Starting at the line containing "(hfull : (m" and ending at the line containing "simpa using this", print every line of the material below exactly, both ends included, and stop there.

--- AVAILABLE RECORDS ---

/-- **RANK ZERO, every defect: THE FULL SQUEEZE.** The typed Kato half, ANY tuple with first top at `n`,
`[0]⁺_f ≠ 0` (`B(0) = α⁻¹[0]⁺_f`), `rank_ℤ E(ℚ) = 0`, a (B)-datum; `μ(fE) ≤ m` and
**`m + ord_p[0]⁺_f + c + 2·ord_p #tors ≤ ord_p ∏c_ℓ`**. Then `X` is torsion, **`λ(fE) = n`, `μ(fE) = m`,
`#Ш(E/ℚ)[p^∞] = 1`**, every `(u, ℓ)` of clause 3 has `ℓ = 1`, and **`char_Λ X = (G)`, `ι G = p^{m+c}·B`**.
[cite: Delbourgo2002, Theorem (A), (B), (C) (p. 40)] [cite: GreenbergLNM1716, §4 pp. 102–110]
[cite: Washington1997, §7.1] -/
theorem fullSqueeze_rankZero_of_tameBranchRatDvdAt_of_firstTop (hT : TameBranchRatDvdAt W p)
    {ε : DirichletCharacter ℂ_[p] p} {α : ℚ_[p]} {B : PowerSeries ℚ_[p]}
    (hp2 : p ≠ 2) (hadd : Addv W p) (hloc : PotMult W p ∨ TypeGOrd W p)
    (hf : IsNewformOf W f) (hε : orderOf ε = tameDefect W p) (hα : ‖α‖ = 1)
    (hB : IsTameBranchOf f p ε α B) {c : ℕ} (hbd : ∀ j : ℕ, ‖PowerSeries.coeff j B‖ ≤ (p : ℝ) ^ c)
    {n : ℕ} (hn : ‖PowerSeries.coeff n B‖ = (p : ℝ) ^ c)
    (hlt : ∀ i < n, ‖PowerSeries.coeff i B‖ < (p : ℝ) ^ c) (h0 : ratPlusSymbol f 0 ≠ 0)
    (hr0 : W.mordellWeilRank = 0) {Dh : PAdicHeightData W p} (hBcl : LeadingTermClauses W p Dh)
    {κ : ZpExtension ℚ p} {γ : Field.absoluteGaloisGroup ℚ}
    (hκ : κ.IsCyclotomic) (hγ : κ.IsTopGenerator γ) (hγ' : IsCyclotomicVariable p γ)
    (D : W.SelmerDualData κ γ) [Module.Finite (IwasawaAlgebra p) D.X]
    {fE : IwasawaAlgebra p} (hchar : D.charIdeal = Ideal.span {fE}) {m : ℕ} (hμ : mu fE ≤ m)
    (hfull : (m : ℤ) + padicValRat p (ratPlusSymbol f 0) + c + 2 * padicValNat p W.torsionOrder ≤
      padicValNat p W.tamagawaProduct) :
    D.IsTorsion ∧ lam fE = n ∧ mu fE = m ∧ Nat.card (AddCommGroup.primaryComponent W.sha p) = 1 ∧
      (∀ (u : ℤ_[p]ˣ) (ℓ : ℕ), ℓ ∣ p ^ 2 →
        ((PowerSeries.coeff W.mordellWeilRank fE : ℤ_[p]) : ℚ_[p]) *
            padicLog p (cyclotomicGenerator p) ^ W.mordellWeilRank * (W.torsionOrder : ℚ_[p]) ^ 2 =
          ((u : ℤ_[p]) : ℚ_[p]) * (ℓ : ℚ_[p]) *
            ((Nat.card (AddCommGroup.primaryComponent W.sha p) : ℚ_[p]) *
              padicRegulator Dh * W.tamagawaProduct) → ℓ = 1) ∧
      ∃ G : IwasawaAlgebra p, D.charIdeal = Ideal.span {G} ∧ mu G = m ∧ lam G = n ∧
        iwasawaToPowerSeries p G = PowerSeries.C ((p : ℚ_[p]) ^ (m + c)) * B := by
  obtain ⟨hX, g, hg, k, hι⟩ := hT ε α B hp2 hadd hloc hκ hγ hγ' hf hε hα hB D
  have h0Q : ((ratPlusSymbol f 0 : ℚ) : ℚ_[p]) ≠ 0 := by exact_mod_cast h0
  have hα0 : α ≠ 0 := by intro e; rw [e, norm_zero] at hα; exact zero_ne_one hα
  have hB0' : PowerSeries.constantCoeff B = α⁻¹ * ((ratPlusSymbol f 0 : ℚ) : ℚ_[p]) := hB.constantCoeff
  have hB0 : PowerSeries.constantCoeff B ≠ 0 := by
    rw [hB0']; exact mul_ne_zero (inv_ne_zero hα0) h0Q
  have hvB : (PowerSeries.constantCoeff B).valuation = padicValRat p (ratPlusSymbol f 0) := by
    have hαv : (α⁻¹).valuation = 0 := by
      have h1 : ‖α⁻¹‖ = (p : ℝ) ^ (0 : ℕ) := by rw [norm_inv, hα, inv_one, pow_zero]
      have := (norm_eq_pow_iff_valuation_eq (inv_ne_zero hα0) 0).mp h1
      simpa using this
    rw [hB0', Padic.valuation_mul (inv_ne_zero hα0) h0Q, hαv, zero_add, Padic.valuation_ratCast]
  rw [← hvB] at hfull
  obtain ⟨hlam, hμm, hcard, -, hℓ, hG⟩ := fullSqueeze_rankZero_of_iota_eq_of_firstTop hp2 hr0 hBcl hκ hγ
    hγ' D hX hchar hg hι hbd hn hlt hB0 hμ hfull
  exact ⟨hX, hlam, hμm, hcard, hℓ, hG⟩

---

> [ANSWER SECTION]
    (hfull : (m : ℤ) + padicValRat p (ratPlusSymbol f 0) + c + 2 * padicValNat p W.torsionOrder ≤
      padicValNat p W.tamagawaProduct) :
    D.IsTorsion ∧ lam fE = n ∧ mu fE = m ∧ Nat.card (AddCommGroup.primaryComponent W.sha p) = 1 ∧
      (∀ (u : ℤ_[p]ˣ) (ℓ : ℕ), ℓ ∣ p ^ 2 →
        ((PowerSeries.coeff W.mordellWeilRank fE : ℤ_[p]) : ℚ_[p]) *
            padicLog p (cyclotomicGenerator p) ^ W.mordellWeilRank * (W.torsionOrder : ℚ_[p]) ^ 2 =
          ((u : ℤ_[p]) : ℚ_[p]) * (ℓ : ℚ_[p]) *
            ((Nat.card (AddCommGroup.primaryComponent W.sha p) : ℚ_[p]) *
              padicRegulator Dh * W.tamagawaProduct) → ℓ = 1) ∧
      ∃ G : IwasawaAlgebra p, D.charIdeal = Ideal.span {G} ∧ mu G = m ∧ lam G = n ∧
        iwasawaToPowerSeries p G = PowerSeries.C ((p : ℚ_[p]) ^ (m + c)) * B := by
  obtain ⟨hX, g, hg, k, hι⟩ := hT ε α B hp2 hadd hloc hκ hγ hγ' hf hε hα hB D
  have h0Q : ((ratPlusSymbol f 0 : ℚ) : ℚ_[p]) ≠ 0 := by exact_mod_cast h0
  have hα0 : α ≠ 0 := by intro e; rw [e, norm_zero] at hα; exact zero_ne_one hα
  have hB0' : PowerSeries.constantCoeff B = α⁻¹ * ((ratPlusSymbol f 0 : ℚ) : ℚ_[p]) := hB.constantCoeff
  have hB0 : PowerSeries.constantCoeff B ≠ 0 := by
    rw [hB0']; exact mul_ne_zero (inv_ne_zero hα0) h0Q
  have hvB : (PowerSeries.constantCoeff B).valuation = padicValRat p (ratPlusSymbol f 0) := by
    have hαv : (α⁻¹).valuation = 0 := by
      have h1 : ‖α⁻¹‖ = (p : ℝ) ^ (0 : ℕ) := by rw [norm_inv, hα, inv_one, pow_zero]
      have := (norm_eq_pow_iff_valuation_eq (inv_ne_zero hα0) 0).mp h1
      simpa using this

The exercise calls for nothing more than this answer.